The coefficient of determination has increased. In fact, we will see an increase - or at least no decrease - with every new covariate no matter the relationship with the response variable. Surprisingly, this increase in R-squared is not due to our new covariate providing any real insight into the response variable. Rather, it is a mathematical artifact of how R-squared is calculated. The addition of any new variable, regardless of its actual relevance, can capture some additional variance by chance. This leads to an increase in the R-squared value, even though the added variable might be completely unrelated to the response variable. This phenomenon is known as “spurious correlation,” where the model appears to improve simply because it has more variables.

We still want to compare models with different covariates. For this we can turn to the adjusted R-squared calculation which penalizes R-squared based on the number of covariates in the model. Here is a python function calculating adjusted R-squared.

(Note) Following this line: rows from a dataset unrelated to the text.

import Literature.MathematicalPhysics.QuantumFieldTheory.BalabanImbrieJaffe1984to88.BIJ88RT52Restrictions
import Literature.MathematicalPhysics.QuantumFieldTheory.BalabanImbrieJaffe1984to88.BIJ88Sect5StatementsPart3

/-!
# `BalabanImbrieJaffe1984to88.BIJ88Eq528Density` — T. Bałaban, J. Imbrie, A. Jaffe, *Effective action and cluster properties of the
abelian Higgs model*, Commun. Math. Phys. **114** (1988) 257–315 [BalabanImbrieJaffe1988], Sect. 5.2 pp. 278–279 [PDF 22–23]: the display
**(5.2.8)** *"Our density now has the form …"* — THE DENSITY AFTER THE RESTRICTIONS — PROVED AT MEASURE LEVEL with the PRINTED
characteristic functions `χ_x, χ_y, χ_b, χ_p` of (5.2.2) (r16's `chiX`, `chiY`, `chiB`, `chiP`) evaluated on the fields, and the printed
weights `ζ_{Λ₀^{(k)c}}`, `χ_{Λ₀^{(k)}}` of (5.2.7) (r16's `zeta527`, `chi527`, summing to `1` by r16's (5.2.6) `eq526`) (file 2/2; file 1/2
`BIJ88RT52Restrictions` = the `ψ`-dependent display `IsRD` and the insertion step `insert_partition`).

statement-level skeleton of published theorems with citation tags; proofs where landed; nothing here is a claim about the Yang–Mills mass gap

PDF held: `paper:balaban1988-cmp114-bij-abelian-higgs-effective-action` (journal page = PDF page + 256); pp. 277–279 [PDF 21–23] read
(`lit read … --pages 21-25`; r16's render `HOME/lit-balaban-r16/renders/cmp114/original-p022-x2.png`).

CITATION HEADER (lean-in-tree rule).  Part of the lit-balaban TYPED SKELETON (HOME `run/shared/lean/pub/lit-balaban/`), PHASE-2 proof seat
p34 gen 8 (unit `lit-balaban-p34-g8`; TAKING line HOME/STATUS.md 2026-08-21T18:44:37Z; own lineage = the C1/C2 renormalization-transformation
line).  Row served: **`C2.Eq5.2.6-5.2.8`** of `HOME/lit-balaban-r16/ROWS-C2-part2.md` (fold owner r16; before: *"(5.2.8) density display absent"*).

THE PRINTED TEXT (p. 279 [PDF 23], verbatim).  *"Our density now has the form
ρ̃^L_{k+1}(v, ψ) = Σ_{{X_ω}} Σ_{Λ₀^{(k)}} ∫𝒟u δ(v/Qu) δ_{Ax}(u) ∫ Π_{j=0}^{k−1} 𝒟u^{(j)}_{Λ₁₀^{(j)c*}} ∫𝒟φ ζ_{Λ₀^{(k)c}} χ_{Λ₀^{(k)}} χ_{k,Λ₀^{(k−1)′}}
Π_ω g_k(X_ω) Π_σ F_{k,loc}(X_σ) Π_{j=0}^{k−1}[Z^{(j)}_{Λ₁₀^{(j)c*c}} Z^{(j)}_{Λ₁₀^{(j)}}(u_k)] × exp[−½⟨Λ₅^{(k−1)′**}f^{(k)}, σ_{k,loc}Λ₅^{(k−1)′**}f^{(k)}⟩
− ½aL⁻²⟨ψ − Q(u_k)φ, ψ − Q(u_k)φ⟩ − ½⟨Λ₈^{(k−1)′}φ, Δ_{k,loc}(u_k)Λ₈^{(k−1)′}φ⟩ − 𝒫_{k,loc}(Λ₈^{(k−1)}) − ℰ_k − E^{(k)}]. (5.2.8)"*; before it
(p. 279): *"We resum the partition of unity to obtain 1 = Σ_{Λ₀^{(k)}} ζ_{Λ₀^{(k)c}} χ_{Λ₀^{(k)}}, (5.2.6) where ζ_{Λ₀^{(k)c}} = Σ_{P_x,P_y,P_b,P_p} Π χ^c
⋯ Π χ, χ_{Λ₀^{(k)}} = Π_{x∈Λ₀^{(k)}} χ_x ⋯ Π_{p∈Λ₀^{(k)**}} χ_p. (5.2.7) Here the sum is over subsets compatible with Λ₀^{(k)c}, Λ₁₃^{(k−1)}"*; and
(5.2.2) p. 278: *"χ_x = χ(λ_kp(e_k), |φ(x)|), if (L^kε)^d < λ; χ((L^kε)^{−1}p(e_k), ||φ| − (8λ)^{−1/2}(L^kε)^{(d−2)/2}|), if (L^kε)^d ≧ λ; χ_y =
χ(p(e_k), |(ψ − Q(u_k)φ)(y)|), χ_b = χ(p(e_k), |(D_{ū_k}φ)(b)|), χ_p = χ(e_kp(e_k), |u(p) − 1|)"*.

READING (the objects of record).  The display is (5.1.1)-with-(5.1.4) (gen 5's `BIJ88RT51GeneralStep.IsRT511Ax`, *"∫𝒟u δ(v/Qu) δ_{Ax}(u)"*)
after the insertion of (5.2.6): in file 1's `ψ`-dependent reading `IsRD (𝒟u δ_{Ax})`, the term family becomes (terms `{X_ω}`) × (regions
`Λ₀^{(k)}` of the term) and the integrand becomes `ζ_{Λ₀^{(k)c}} χ_{Λ₀^{(k)}} · ρ′_k` — `ρ′_k = χ_k Πg_k ΠF_{k,loc} Π[ZZ] exp[−½⟨f,σf⟩ − ½⟨φ,Δφ⟩ −
𝒫 − ℰ_k]` being r18's `BIJ88InductiveForm41.rhoPrime` for the terms of (4.1), and the factor `exp[−½aL⁻²⟨ψ − Q(u_k)φ, ·⟩ − E^{(k)}]` of the
printed exponential being r18's normalized `gaussWeight a (Q(u_k)φ) ψ` kept separate by `IsRD` (as in (5.1.1); `E^{(k)}` per site ↔ total,
gen 5's `E0step_level_eq_normE`).  The "points" `x, y, b, p` of `Λ₁₃^{(k−1)′}, Λ₁₃^{(k−1)″}, Λ₁₃^{(k−1)′*}, Λ₁₃^{(k−1)′**}` are, as in r16's
(5.2.6)/(5.2.7) (`eq526`, one finite index set `S`, region map `R`, *"compatible"* = `R P = Λ₀`), an abstract finite index set per term with
a SPECIES ASSIGNMENT `pt : points → Site ⊕ BlockSite ⊕ Bond ⊕ Plaquette` telling which printed characteristic function sits at each point
(`chi522`); the covariant block average `Q(u_k)φ` (the background kernel of (5.1.1)) and the bond products `ū_k` of (4.4) entering `χ_b`
are the term's data, as in gens 5–7.

WHAT IS PROVED, and how.
* §1 r16's cutoff profile (5.2.3) is continuous with support in `[−1, 1]`, hence BOUNDED (`exists_abs_chi1_le`; *not* assumed `≤ 1`: the
  structure does not print that), so all `χ(p, x)` are bounded by one constant (`exists_abs_cutoff_le`) and continuous (`continuous_cutoff`).
* §2 the four printed characteristic functions are continuous in their field arguments (`continuous_chiX/chiY/chiB/chiP`); assembled
  by species (`Point`, `Coeff522`, `chi522`) they are jointly measurable on the configurations (`measurable_chi522`, for jointly measurable
  `Q(u_k)φ` and `ū_k`) and uniformly bounded (`exists_abs_chi522_le`).
* §3 the weight `ζ_{Λ₀^{(k)c}} χ_{Λ₀^{(k)}}` on the configurations (`weight527` = r16's `zeta527 · chi527` at the field-dependent `χ`'s):
  `Σ_{Λ₀} ζχ = 1` pointwise (`sum_weight527`, r16's `eq526`), measurable (`measurable_weight527`), bounded (`exists_norm_weight527_le`).
* §4 **(5.2.8) PROVED** (`density528`): every density `ρ̃` satisfying (5.1.1)+(5.1.4) (`IsRT511Ax`, measurable `Qu`, jointly measurable
  kernels, jointly measurable `𝒟u δ_{Ax} ⊗ Π𝒟u^{(j)} ⊗ 𝒟φ`-integrable term densities `ρ′_t`, `a > 0`, `d ≥ 2`) satisfies the display (5.2.8):
  `IsRD (𝒟u δ_{Ax}) (Σ_t regions_t) Qu (Q(u_k)φ) a (ζ_{Λ₀ᶜ}χ_{Λ₀} · ρ′_t)` with the printed `χ_x, χ_y, χ_b, χ_p` at the points and any region maps
  (file 1's `IsRT511Ax.insert_partition`); abstract-`χ` form `density528_of_family`; and WITH NO HYPOTHESIS ON `ρ̃`: gen 6's constructed
  `rt51 (𝒟u δ_{Ax})` for the printed block average `Qu` of [2] (2.10) satisfies (5.2.8) (`density528_rt51_printed`).  For the terms of (4.1)
  take `ρ′_t = rhoPrime (T t) ∘ cfg` (gen 6's `bracket_eq_integral_rt51` hypotheses).
NOT DONE HERE (honest scope).  The region map of p. 279 (*"Λ₀^{(k)} as the union of r(e_k)-blocks, none of whose points are in …"*, r16's
`smallFieldRegion`) and the species bookkeeping of `Λ₁₃^{(k−1)}` stay abstract (`S`, `Rmap`, `pt`), as in r16's `eq526`; the smallness remark
*"we expect to obtain small factors exp(−cp(e_k)²)"* is not a claim here; no bound.  Definitions with bodies (`Point`, `Coeff522`, `chi522`,
`weight527`) and theorems; re-declares nothing; imports Literature + Mathlib only; NO `Prop`-valued fact is introduced; standard axioms.
-/

namespace Literature.MathematicalPhysics.QuantumFieldTheory.BalabanImbrieJaffe1984to88.BIJ88Eq528Density

open Literature.MathematicalPhysics.QuantumFieldTheory.Balaban1983to89
open BIJ88Sect3Statements (U1 toC cfg covD plaqVar)
open BIJ85Sect1Model (HiggsField)
open BIJ88Sect5Statements (CutoffProfile cutoff)
open BIJ88Sect5StatementsPart3 (chiX chiY chiB chiP zeta527 chi527 eq526)
open BIJ88RenormTransf311 (axialMeasure gaussWeight)
open BIJ88InductiveForm41 (Prev prevMeasure)
open BIJ88RT51GeneralStep (IsRT511Ax)
open BIJ88RT51Exists (rt51 isRT511Ax_rt51_printed)
open BIJ85BlockAveragesTorus (qU measurable_qU)
open BIJ88RT52Restrictions (Fields fieldsMeasure IsRD measurable_proj3)
open scoped BigOperators
open _root_.MeasureTheory _root_.MeasureTheory.Measure Complex Function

def adjusted_r2_score(r2, n, p):
    return 1 - (1 - r2) * ( (n - 1) / (n - p - 1) )

Now let’s add several covariates one-by-one and watch what happens to the R-squared and adjusted R-squared values over time. Here is the code:

def get_new_covariate(Xdat, number_generator):
    dsize = Xdat.shape[0]

    new_mean = number_generator.normal()
    new_std = number_generator.gamma(shape=1.0)

    x_new = number_generator.normal(new_mean, new_std, size=dsize)
    return np.c_[Xdat, x_new]

r2_scores = []
adj_r2_scores = []

for i in range(5):

    X = get_new_covariate(X, rng)
    n_covariates = X.shape[1]

    model = LinearRegression()
    model.fit(X, y)

    preds = model.predict(X)

    r2 = r2_score(y, preds)
    adj_r2 = adjusted_r2_score(r2, y.size, n_covariates)

    r2_scores.append(r2)
    adj_r2_scores.append(adj_r2)

And here are plots that show the change in R-squared and adjusted R-squared values:

When we run this code we see that, while R-squared is monotonically increasing (or at least staying the same), the adjusted R-squared is either lower or does not increase as much as the original R-squared upon adding an irrelevant variable. This serves as a reminder that while R-squared can be a useful metric, it should be interpreted with care, especially in models with a large number of covariates. The adjusted R-squared provides a more realistic assessment of model performance by accounting for the complexity of the model.

The journey through R-squared and its adjusted counterpart in this post illuminates a fundamental principle in statistical modeling: simplicity and relevance are key. While R-squared can give an initial impression of a model’s explanatory power, it’s crucial to look beyond the surface. The inclusion of unnecessary covariates, as demonstrated, can artificially inflate R-squared, leading us down a misleading path of perceived accuracy. Adjusted R-squared offers a more nuanced and honest evaluation, guiding us towards models that are not just statistically sound but also meaningful and practical. As data scientists and statisticians, our aim should always be to strike a balance between model complexity and explanatory power, ensuring that our models capture the essence of the data without adding needless complexity. In the realm of data modeling, sometimes less is more.